Türk tarihinin en oldukca tartışılan ve dört gözle beklenen hükümdarlarının başlangıcında gelen Sultan 2. Abdülhamid Han’ın, aramızdan ayrılışının üstünden 106 yıl geçti. ‘Kızıl Sultan’ şeklinde haksız ithamlara maruz kalan Abdülhamid Han, hükümdarlığı süresi süresince, dağılmakta olan bir devleti ayakta tutmak için muhteşem bir çaba gösterdi. 2. Abdülhamid’in en başarıya ulaşmış olduğu alanlardan birisi dış politikaydı. Dış politikada temel amaç, imparatorluğun sulh içinde yaşamasını sağlamaktı. Avrupa devletlerinin Türkiye üstünde birbiriyle çatışan çıkar ve ihtiraslarından faydalanan Sultan Abdülhamid’in dış politikası, devletler arası ilişkilerde yeni şartlar oluştukça değişkenlik gösterdi.

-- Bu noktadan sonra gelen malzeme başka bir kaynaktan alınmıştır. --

import Summits.RiemannHypothesis.RiemannHypothesis.Theorems.WeilFormatCDataA1FrontData
import HarnessLib

/-!
# Format C kernel rung `A1` (a = 1/1, column-band layout): even sector: certified column digits, rows 125…149 (kernel certificates)

Window `a = 1/1`; prime powers in the window: 2, 3, 2^2, 5, 7; prime constant A = 2027/1000 (`WeilFormatC.primeCoeff_form_ge_cells_one_v2`); evaluator parameters S = 2^256, Kpi 130, Kser 150, kred 8, Kexp 45, J 120; full table modes < 161; light column table modes < 1027; units 2^-250 (Schur entries), 2^-124 (column digits, width 127), 2^-118 (tail-factor digits, width 121), 2^-64 (reciprocal weights), 2^-40 (tail base); order-J tail J = 4, θ = 1/2048, η = 1/10 | 4/1.
Design row: weil-2 gen6 candidate (HOME INBOX l.2038): EVEN 160/512 MS-tail, ODD 160/1024 MS-tail; sizing lineage PRODUCTION-TABLE v2.1 bb57741022c05245. Generated by rh-explicit-weil-2 gen7 (gen7/gramgen7.py sha16 8036b365e32639e1) from `#eval` of the tree's `Encl` functions; every datum is re-verified by the kernel in the theorem files (`decide +kernel`). Helper data of the rh-explicit Weil-positivity programme (format C, K-CELL-2), RH-free. [cite: Yoshida1992HermitianForms, §5 (5.15)-(5.16) p. 301; §7 pp. 305–312]
K layout (weil-2 gen12): kernel certificates only — this file imports DATA modules and Literature checkers and is independent of every other certificate file of the rung; the propositional assembly lives in `WeilFormatCDataA1Common` / `…CBEvenAsm` / `…CBOddAsm`.
-/

set_option linter.dupNamespace false
set_option maxRecDepth 200000

namespace Summit.RiemannHypothesis.RiemannHypothesis.Theorems.WeilFormatCData.A1CBEven
open Literature.NumberTheory.LFunctions Literature.NumberTheory.LFunctions.Yoshida1992 Encl Literature.Analysis.ValidatedNumerics.NumericsMP
open Summit.RiemannHypothesis.RiemannHypothesis.Theorems.WeilFormatCData.A1

set_option maxHeartbeats 0 in  -- kernel evaluation of literal data; no search
/-- kernel: column digits of rows `[125, 130)` against the column boxes. -/
theorem tCol125 : checkRect (2 ^ 256) 124 (ρc : ℤ) 127 160 (2 ^ (127 - 1)) (fun i t ↦ sectorColBox false (2 ^ 256) C tab ctab i (160 + t)) XP 125 5 0 160 = true := by
  decide +kernel

set_option maxHeartbeats 0 in  -- kernel evaluation of literal data; no search
/-- kernel: column digits of rows `[130, 135)` against the column boxes. -/
theorem tCol130 : checkRect (2 ^ 256) 124 (ρc : ℤ) 127 160 (2 ^ (127 - 1)) (fun i t ↦ sectorColBox false (2 ^ 256) C tab ctab i (160 + t)) XP 130 5 0 160 = true := by
  decide +kernel

set_option maxHeartbeats 0 in  -- kernel evaluation of literal data; no search
/-- kernel: column digits of rows `[135, 140)` against the column boxes. -/
theorem tCol135 : checkRect (2 ^ 256) 124 (ρc : ℤ) 127 160 (2 ^ (127 - 1)) (fun i t ↦ sectorColBox false (2 ^ 256) C tab ctab i (160 + t)) XP 135 5 0 160 = true := by
  decide +kernel

set_option maxHeartbeats 0 in  -- kernel evaluation of literal data; no search
/-- kernel: column digits of rows `[140, 145)` against the column boxes. -/
theorem tCol140 : checkRect (2 ^ 256) 124 (ρc : ℤ) 127 160 (2 ^ (127 - 1)) (fun i t ↦ sectorColBox false (2 ^ 256) C tab ctab i (160 + t)) XP 140 5 0 160 = true := by
  decide +kernel

set_option maxHeartbeats 0 in  -- kernel evaluation of literal data; no search
/-- kernel: column digits of rows `[145, 150)` against the column boxes. -/
theorem tCol145 : checkRect (2 ^ 256) 124 (ρc : ℤ) 127 160 (2 ^ (127 - 1)) (fun i t ↦ sectorColBox false (2 ^ 256) C tab ctab i (160 + t)) XP 145 5 0 160 = true := by
  decide +kernel

end Summit.RiemannHypothesis.RiemannHypothesis.Theorems.WeilFormatCData.A1CBEven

MODERNLEŞME ADIMLARI ATILDI

Sultan 2. Abdülhamid döneminde eğitim, bayındırlık ve ziraat alanında mühim adımlar atıldı. 1876-1908’de iptidailer 200’den 4-5 bine, sübyan mektepleri 10 bine, rüştiyeler 250’den 600’e, idadiler 5’ten 104’e ve bugünkü öğretmen yetiştiren yüksekokul olan Darülmuallimin sayısı ise 32’ye yükseltildi. Ek olarak ziraat, maliye, hukuk, baytar, tecim, ziraat ve daha birçok alanda oldukca sayıda meslek yüksekokulları açtı.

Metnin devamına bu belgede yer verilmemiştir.